# Diesel Fog Lights



## Cruze2.0Diesel (Jun 30, 2013)

How about the ECO fogs as the diesel has the ECO package? Just a thought, I'd love to know what the final product is that fits as I've been considering it myself.


----------



## RedHot14Diesel (Jan 17, 2014)

Would you happen to have the part number? I'd instal it myself and have the dealership program the BCM.


Sent from AutoGuide.com App


----------



## obermd (Mar 3, 2012)

The RS bumper is different. The fog lamps for the non-RS trims are the correct ones. They unfortunately don't have the nice chrome trim.


----------



## jswinehart (Dec 18, 2013)

Looks to be the same fogs as the Eco probably I'll take a pic once it light out. The bumper cut out is completely different shape from the rs package from looking at two side by side here on the lot.


----------



## farmallgray (Nov 28, 2013)

Mine don't have any chrome trim.


----------



## MilTownSHO (Oct 9, 2013)

No Chrome trim, thankfully


----------



## fj40intow (Nov 4, 2013)

No chrome strip and the dealer has to program the BCM to recognize the foglight switch.

Fog Lamps landing page


----------



## revjpeterson (Oct 2, 2013)

I had mine installed by the dealer as part of the deal when I bought my Diesel.
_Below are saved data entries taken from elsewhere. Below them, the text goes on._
import Summits.Ventures.PackingBounds.Configurations.Dim22Card100
import Summits.Ventures.PackingBounds.Configurations.Dim21Card112
import Summits.Ventures.PackingBounds.Configurations.Dim21Card162
import Summits.Ventures.PackingBounds.Configurations.ListConfigKeys
import Summits.Ventures.PackingBounds.SphericalCodes.DimensionLift

/-!
# Derived codes of the Higman–Sims and McLaughlin configurations: `A(21, arccos 1/11) ≥ 77`, `A(19, arccos 1/11) ≥ 60`, …

Framing: lottery ticket; floor = certified bounds/negative ranges. Venture `PackingBounds` (cell `pub-packcert`, seat
`pub-packcert-sdp`), ATTAINED side of the B2c LP-gap cells `(21, 1/11)`, `(20, 1/11)`, `(19, 1/11)`, `(18, 1/11)`,
`(18, 1/10)` (certified three-point values `89`, `80`, `71`, `64`, `75`; no attained entry so far beyond the cross-polytope
`2n` and lifts of the `13`-dimensional sweep codes). Device (Conway–Sloane Ch. 14 Example 3, the Leech chain
`4600 → 891 → 336 → 170`; Delsarte–Goethals–Seidel "derived codes"): for a code `C` of unit vectors, `x ∈ C` and a
value `t`, the points `y ∈ C` with `⟨x, y⟩ = t`, projected orthogonally to `x`, form a code one dimension lower with
cosines `(β - t²)/(1 - t²)`. Sources, all Leech-lattice sections already in the tree as integer rows of `ℤ²⁴` with
normals (`Config.exists_section`): the Higman–Sims `100` points of `ℝ²²` (`Config.Dim22Card100`, cosines `1/11, -4/11`),
the McLaughlin-derived `112` points of `ℝ²¹` (`Config.Dim21Card112`, `1/9, -1/3`) and `162` points of `ℝ²¹`
(`Config.Dim21Card162`, `1/7, -2/7`). Rows are DERIVED from those lists by `filter`/`map` (the projection made integral:
`(1/t')·y - x`-type combinations), normals = the source normals plus the base points' projections; all checks by `decide`.
* HS, `x = vecs[0]`, `t = 1/11` (the `77` non-neighbours): rows `11y - x`, squared length `52800`, dot products
  `4400` (`60` times) / `-19800` (`16`), cosines `1/12, -3/8` — **`A(21, arccos 1/11) ≥ 77`** (`exists_code_dim21_eleventh_77`);
* `112`, base points `vecs[0], vecs[1]` (`t = 1/9`, then `1/10`): `60` rows `10z - x₁ - x₂`, squared length `7040`, dot
  products `640` (`45`) / `-2560` (`14`), cosines `1/11, -4/11` — **`A(19, arccos 1/11) ≥ 60`**, and with two poles
  **`A(20, arccos 1/11) ≥ 62`**; a third step (`vecs[2]`, `t = 1/11`): `45` rows `11w - x₁ - x₂ - x₃`, squared length
  `8448`, keys `704, -3168` (cosines `1/12, -3/8`; three row classes, `ListConfigKeys`) — **`A(18, arccos 1/11) ≥ 45`**;
* `162`, base points `vecs[0..2]` (`t = 1/7, 1/8, 1/9`): `51` rows `9w - x₁ - x₂ - x₃`, squared length `12960`, keys
  `1296, -4536` (cosines `1/10, -7/20`) — **`A(18, arccos 1/10) ≥ 51`**.
Kernel brackets (attained side only; upper sides are exact three-point certificates of the cell, not kernel theorems).

## References
* J. H. Conway, N. J. A. Sloane, *Sphere Packings, Lattices and Groups*, 3rd ed., Ch. 14 Example 3 (derived spherical
  codes from the Leech lattice), Ch. 10 §3.5 (Higman–Sims and McLaughlin sections). [`ConwaySloane1999`]
* H. Cohn, A. Kumar, *Universally optimal distribution of points on spheres*, J. Amer. Math. Soc. 20 (2007), Table 1
  (the `100`-, `112`-, `162`-point sharp configurations). [`CohnKumar2006`]
-/

namespace Summit.Ventures.PackingBounds.Config

open Finset

variable {R : Type*} [CommRing R] [DecidableEq R] {ι : R →+* ℝ} {m : ℕ} {q : R} {L : List (List R)} {K : List R}

/-- **Section transfer, key-list version.** A list configuration in `ℝᵐ` passing the shape check and the KEY check
(`keysRowsOK`, no common histogram needed), orthogonal to `k = |S|` pairwise-orthogonal nonzero normals, with
`m = n + k`, yields `|L|` unit vectors of `ℝⁿ` with pairwise inner products `≤ s` as soon as every key is. -/
theorem exists_section_keys (hι : Function.Injective ι) (hq : 0 < ι q) (hS : shapeOK L m q = true)
    (hK : keysRowsOK L K L = true) (hqK : q ∉ K) (S : List (List R)) (hSn : normalsOK S m = true)
    (hO : orthOK S L = true) {n : ℕ} (hm : m = n + S.length) (s : ℝ) (hs : ∀ k ∈ K, ι k / ι q ≤ s) :
    ∃ C' : Finset (EuclideanSpace ℝ (Fin n)), C'.card = L.length ∧ (∀ x ∈ C', ‖x‖ = 1) ∧
      ∀ x ∈ C', ∀ y ∈ C', x ≠ y → inner ℝ x y ≤ s := by
  obtain ⟨C', hcard, hnorm, hinner, _⟩ := exists_transfer_orthogonal hm
    (fun i : Fin S.length => vec ι m q S[(i : ℕ)]) (linearIndependent_normals hι hq S hSn)
    (config ι m q L) (inner_normals_eq_zero hq hS S hSn hO)
  refine ⟨C', ?_, ?_, ?_⟩
  · rw [hcard, card_eq_keys hι hq hS hK hqK]
  · intro x' hx'
    obtain ⟨x, hx, he⟩ := hnorm x' hx'
    rw [he]
    exact norm_eq_one hq hS x hx
  · intro x' hx' y' hy' hne
    obtain ⟨x, hx, y, hy, hxy, he⟩ := hinner x' hx' y' hy' hne
    rw [he]
    exact inner_le_keys hq hS hK s hs x hx y hy hxy

end Summit.Ventures.PackingBounds.Config

namespace Summit.Ventures.PackingBounds.Config.LeechDerived

open Finset Summit.Ventures.PackingBounds.Config

/-- Pointwise `a·y - w` of two coordinate lists. -/
def comb (a : ℤ) (y w : List ℤ) : List ℤ := List.zipWith (fun u v => a * u - v) y w

/-- Pointwise sum of two coordinate lists. -/
def addL (v w : List ℤ) : List ℤ := List.zipWith (· + ·) v w

/-! ## Higman–Sims: the `77` non-neighbours, `A(21, arccos 1/11) ≥ 77` -/

/-- The base point: the first Higman–Sims row. -/
def xHS : List ℤ := Dim22Card100.vecs.getD 0 []

/-- Rows `11y - x` for the `77` Higman–Sims rows `y` with `x·y = 40` (cosine `1/11`). -/
def rows77 : List (List ℤ) := (Dim22Card100.vecs.filter fun y => dotL xHS y == 40).map fun y => comb 11 y xHS

/-- Distance table of the `77`-point code at squared length `52800`: `4400` (`60` times), `-19800` (`16` times). -/
def table77 : List (ℤ × ℕ) := [(4400, 60), (-19800, 16)]

/-- Normals: the two Higman–Sims normals and the base point. -/
def normals77 : List (List ℤ) := Dim22Card100.normals ++ [xHS]

/-- Kernel check: `77` rows. -/
theorem length_rows77 : rows77.length = 77 := by decide +kernel

set_option maxRecDepth 100000 in
/-- Kernel check: rows of length `24`, self-product `52800`. -/
theorem shape_rows77 : shapeOK rows77 24 (52800 : ℤ) = true := by decide +kernel

/-- Kernel check: table keys. -/
theorem keys_table77 : keysOK table77 (52800 : ℤ) = true := by decide

set_option maxRecDepth 100000 in
/-- Kernel check: distance distribution. -/
theorem hist_rows77 : histOK rows77 table77 rows77 = true := by decide +kernel

set_option maxRecDepth 100000 in
/-- Kernel check: three pairwise-orthogonal nonzero normals of length `24`. -/
theorem normals77_ok : normalsOK normals77 24 = true := by decide +kernel

set_option maxRecDepth 100000 in
/-- Kernel check: rows orthogonal to the normals. -/
theorem orth_rows77 : orthOK normals77 rows77 = true := by decide +kernel

/-- `ι 52800 > 0`. -/
private theorem hq77 : 0 < (Int.castRingHom ℝ) (52800 : ℤ) := by simp

/-- **`A(21, arccos 1/11) ≥ 77`**: the derived code of the Higman–Sims configuration at cosine `1/11` — `77` unit vectors
of `ℝ²¹` with pairwise inner products `1/12` or `-3/8`. [cite: ConwaySloane1999, Ch. 14 Example 3] -/
theorem exists_code_dim21_eleventh_77 : ∃ C : Finset (EuclideanSpace ℝ (Fin 21)), C.card = 77 ∧
    (∀ x ∈ C, ‖x‖ = 1) ∧ ∀ x ∈ C, ∀ y ∈ C, x ≠ y → inner ℝ x y ≤ 1 / 11 := by
  obtain ⟨C, hc, hn, hi, _⟩ := exists_section Int.cast_injective hq77 shape_rows77 keys_table77 hist_rows77
    (nodup_of_checks shape_rows77 keys_table77 hist_rows77) normals77 normals77_ok orth_rows77 (n := 21)
    (by decide +kernel)
  refine ⟨C, by rw [hc, length_rows77], hn, fun x hx y hy hxy => ?_⟩
  obtain ⟨p, hp, hpe⟩ := hi x hx y hy hxy
  rw [hpe]
  simp only [table77, List.mem_cons, List.not_mem_nil, or_false] at hp
  rcases hp with rfl | rfl <;> norm_num

/-! ## McLaughlin `112`: second and third derived codes, `A(19, arccos 1/11) ≥ 60`, `A(18, arccos 1/11) ≥ 45` -/

/-- Base points: the first three rows of the `112`-point configuration (pairwise dot product `8`, cosine `1/9`). -/
def xM1 : List ℤ := Dim21Card112.vecs.getD 0 []
/-- Second base point. -/
def xM2 : List ℤ := Dim21Card112.vecs.getD 1 []
/-- Third base point. -/
def xM3 : List ℤ := Dim21Card112.vecs.getD 2 []

/-- Rows `10z - x₁ - x₂` for the `60` rows `z` with `z·x₁ = z·x₂ = 8`. -/
def rows60 : List (List ℤ) :=
  (Dim21Card112.vecs.filter fun z => dotL xM1 z == 8 && dotL xM2 z == 8).map fun z => comb 10 z (addL xM1 xM2)

/-- Distance table at squared length `7040`: `640` (`45` times), `-2560` (`14` times) — cosines `1/11, -4/11`. -/
def table60 : List (ℤ × ℕ) := [(640, 45), (-2560, 14)]

/-- Normals: the three source normals, `x₁`, and `9x₂ - x₁` (the projection of `x₂`). -/
def normals60 : List (List ℤ) := Dim21Card112.normals ++ [xM1, comb 9 xM2 xM1]

/-- Kernel check: `60` rows. -/
theorem length_rows60 : rows60.length = 60 := by decide +kernel

set_option maxRecDepth 100000 in
/-- Kernel check: shape. -/
theorem shape_rows60 : shapeOK rows60 24 (7040 : ℤ) = true := by decide +kernel

/-- Kernel check: table keys. -/
theorem keys_table60 : keysOK table60 (7040 : ℤ) = true := by decide

set_option maxRecDepth 100000 in
/-- Kernel check: distance distribution. -/
theorem hist_rows60 : histOK rows60 table60 rows60 = true := by decide +kernel

set_option maxRecDepth 100000 in
/-- Kernel check: five pairwise-orthogonal nonzero normals. -/
theorem normals60_ok : normalsOK normals60 24 = true := by decide +kernel

set_option maxRecDepth 100000 in
/-- Kernel check: rows orthogonal to the normals. -/
theorem orth_rows60 : orthOK normals60 rows60 = true := by decide +kernel

/-- `ι 7040 > 0`. -/
private theorem hq60 : 0 < (Int.castRingHom ℝ) (7040 : ℤ) := by simp

/-- **`A(19, arccos 1/11) ≥ 60`**: the second derived code of the `112`-point McLaughlin section — `60` unit vectors of
`ℝ¹⁹` with pairwise inner products `1/11` or `-4/11`. [cite: ConwaySloane1999, Ch. 14 Example 3] -/
theorem exists_code_dim19_eleventh_60 : ∃ C : Finset (EuclideanSpace ℝ (Fin 19)), C.card = 60 ∧
    (∀ x ∈ C, ‖x‖ = 1) ∧ ∀ x ∈ C, ∀ y ∈ C, x ≠ y → inner ℝ x y ≤ 1 / 11 := by
  obtain ⟨C, hc, hn, hi, _⟩ := exists_section Int.cast_injective hq60 shape_rows60 keys_table60 hist_rows60
    (nodup_of_checks shape_rows60 keys_table60 hist_rows60) normals60 normals60_ok orth_rows60 (n := 19)
    (by decide +kernel)
  refine ⟨C, by rw [hc, length_rows60], hn, fun x hx y hy hxy => ?_⟩
  obtain ⟨p, hp, hpe⟩ := hi x hx y hy hxy
  rw [hpe]
  simp only [table60, List.mem_cons, List.not_mem_nil, or_false] at hp
  rcases hp with rfl | rfl <;> norm_num

/-- **`A(20, arccos 1/11) ≥ 62`** (two poles). [cite: ConwaySloane1999, Ch. 14 Example 3] -/
theorem exists_code_dim20_eleventh_62 : ∃ C : Finset (EuclideanSpace ℝ (Fin 20)), C.card = 62 ∧
    (∀ x ∈ C, ‖x‖ = 1) ∧ ∀ x ∈ C, ∀ y ∈ C, x ≠ y → inner ℝ x y ≤ 1 / 11 := by
  obtain ⟨C, hc, h1, h2⟩ := exists_code_dim19_eleventh_60
  obtain ⟨C', hc', h1', h2'⟩ := SphericalCodes.exists_code_lift_succ (by norm_num) C h1 h2
  exact ⟨C', by rw [hc', hc], h1', h2'⟩

/-- Rows `11w - x₁ - x₂ - x₃` for the `45` rows `w` with `w·x₁ = w·x₂ = w·x₃ = 8`. -/
def rows45 : List (List ℤ) :=
  (Dim21Card112.vecs.filter fun w => dotL xM1 w == 8 && dotL xM2 w == 8 && dotL xM3 w == 8).map fun w =>
    comb 11 w (addL (addL xM1 xM2) xM3)

/-- Keys at squared length `8448`: `704, -3168` (cosines `1/12, -3/8`; the row histograms are not all equal). -/
def keys45 : List ℤ := [704, -3168]

/-- Normals: those of the `60`-point code and `10x₃ - x₁ - x₂` (the projection of `x₃`). -/
def normals45 : List (List ℤ) := normals60 ++ [comb 10 xM3 (addL xM1 xM2)]

/-- Kernel check: `45` rows. -/
theorem length_rows45 : rows45.length = 45 := by decide +kernel

set_option maxRecDepth 100000 in
/-- Kernel check: shape. -/
theorem shape_rows45 : shapeOK rows45 24 (8448 : ℤ) = true := by decide +kernel

set_option maxRecDepth 100000 in
/-- Kernel check: all dot products of distinct rows are keys. -/
theorem keys_rows45 : keysRowsOK rows45 keys45 rows45 = true := by decide +kernel

set_option maxRecDepth 100000 in
/-- Kernel check: six pairwise-orthogonal nonzero normals. -/
theorem normals45_ok : normalsOK normals45 24 = true := by decide +kernel

set_option maxRecDepth 100000 in
/-- Kernel check: rows orthogonal to the normals. -/
theorem orth_rows45 : orthOK normals45 rows45 = true := by decide +kernel

/-- **`A(18, arccos 1/11) ≥ 45`**: the third derived code of the `112`-point section — `45` unit vectors of `ℝ¹⁸` with
pairwise inner products `≤ 1/12`. [cite: ConwaySloane1999, Ch. 14 Example 3] -/
theorem exists_code_dim18_eleventh_45 : ∃ C : Finset (EuclideanSpace ℝ (Fin 18)), C.card = 45 ∧
    (∀ x ∈ C, ‖x‖ = 1) ∧ ∀ x ∈ C, ∀ y ∈ C, x ≠ y → inner ℝ x y ≤ 1 / 11 := by
  obtain ⟨C, hc, hn, hi⟩ := exists_section_keys (R := ℤ) (ι := Int.castRingHom ℝ) Int.cast_injective (by simp) shape_rows45 keys_rows45 (by decide)
    normals45 normals45_ok orth_rows45 (n := 18) (by decide +kernel) (1 / 11)
    (by intro k hk; simp only [keys45, List.mem_cons, List.not_mem_nil, or_false] at hk
        rcases hk with rfl | rfl <;> norm_num)
  exact ⟨C, by rw [hc, length_rows45], hn, hi⟩

/-! ## The `162`-point section: third derived code, `A(18, arccos 1/10) ≥ 51` -/

/-- Base points: the first three rows of the `162`-point configuration (pairwise dot product `24`, cosine `1/7`). -/
def xU1 : List ℤ := Dim21Card162.vecs.getD 0 []
/-- Second base point. -/
def xU2 : List ℤ := Dim21Card162.vecs.getD 1 []
/-- Third base point. -/
def xU3 : List ℤ := Dim21Card162.vecs.getD 2 []

/-- Rows `9w - x₁ - x₂ - x₃` for the `51` rows `w` with `w·x₁ = w·x₂ = w·x₃ = 24`. -/
def rows51 : List (List ℤ) :=
  (Dim21Card162.vecs.filter fun w => dotL xU1 w == 24 && dotL xU2 w == 24 && dotL xU3 w == 24).map fun w =>
    comb 9 w (addL (addL xU1 xU2) xU3)

/-- Keys at squared length `12960`: `1296, -4536` (cosines `1/10, -7/20`). -/
def keys51 : List ℤ := [1296, -4536]

/-- Normals: the three source normals, `x₁`, `7x₂ - x₁`, `8x₃ - x₁ - x₂`. -/
def normals51 : List (List ℤ) := Dim21Card162.normals ++ [xU1, comb 7 xU2 xU1, comb 8 xU3 (addL xU1 xU2)]

/-- Kernel check: `51` rows. -/
theorem length_rows51 : rows51.length = 51 := by decide +kernel

set_option maxRecDepth 100000 in
/-- Kernel check: shape. -/
theorem shape_rows51 : shapeOK rows51 24 (12960 : ℤ) = true := by decide +kernel

set_option maxRecDepth 100000 in
/-- Kernel check: all dot products of distinct rows are keys. -/
theorem keys_rows51 : keysRowsOK rows51 keys51 rows51 = true := by decide +kernel

set_option maxRecDepth 100000 in
/-- Kernel check: six pairwise-orthogonal nonzero normals. -/
theorem normals51_ok : normalsOK normals51 24 = true := by decide +kernel

set_option maxRecDepth 100000 in
/-- Kernel check: rows orthogonal to the normals. -/
theorem orth_rows51 : orthOK normals51 rows51 = true := by decide +kernel

/-- **`A(18, arccos 1/10) ≥ 51`**: the third derived code of the `162`-point section — `51` unit vectors of `ℝ¹⁸` with
pairwise inner products `≤ 1/10`. [cite: ConwaySloane1999, Ch. 14 Example 3] -/
theorem exists_code_dim18_tenth_51 : ∃ C : Finset (EuclideanSpace ℝ (Fin 18)), C.card = 51 ∧
    (∀ x ∈ C, ‖x‖ = 1) ∧ ∀ x ∈ C, ∀ y ∈ C, x ≠ y → inner ℝ x y ≤ 1 / 10 := by
  obtain ⟨C, hc, hn, hi⟩ := exists_section_keys (R := ℤ) (ι := Int.castRingHom ℝ) Int.cast_injective (by simp) shape_rows51 keys_rows51 (by decide)
    normals51 normals51_ok orth_rows51 (n := 18) (by decide +kernel) (1 / 10)
    (by intro k hk; simp only [keys51, List.mem_cons, List.not_mem_nil, or_false] at hk
        rcases hk with rfl | rfl <;> norm_num)
  exact ⟨C, by rw [hc, length_rows51], hn, hi⟩

end Summit.Ventures.PackingBounds.Config.LeechDerived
No Chrome on mine, but you can add it with something like these:

2009 2010 2011 2012 2013 CHEVY CRUZE TRIPLE CHROME FRONT FOG LIGHT COVER TRIM - Amazon.com

or

Amazon.com: brand New For 2009-2011 CHEVY CHEVROLET CRUZE Triple Chrome Plated Front Fog Lamp Cover Trims: Automotive

or

Chevrolet Cruze 2009 2011 Mirror Chrome Trim Front Fog Light Cover Molding Kit | eBay

The last link from Ebay are the ones I ultimately purchased. The fit wasn't perfect and I actually had to install them on the opposite sides from what they were marked for a better fit, but overall they still look good unless you get down on eye level with them. If I had to do it again, I'd probably try one of the amazon products instead. My photos can be seen at http://www.cruzetalk.com/forum/11-appearance-detailing-interior/47282-new-chrome.html


----------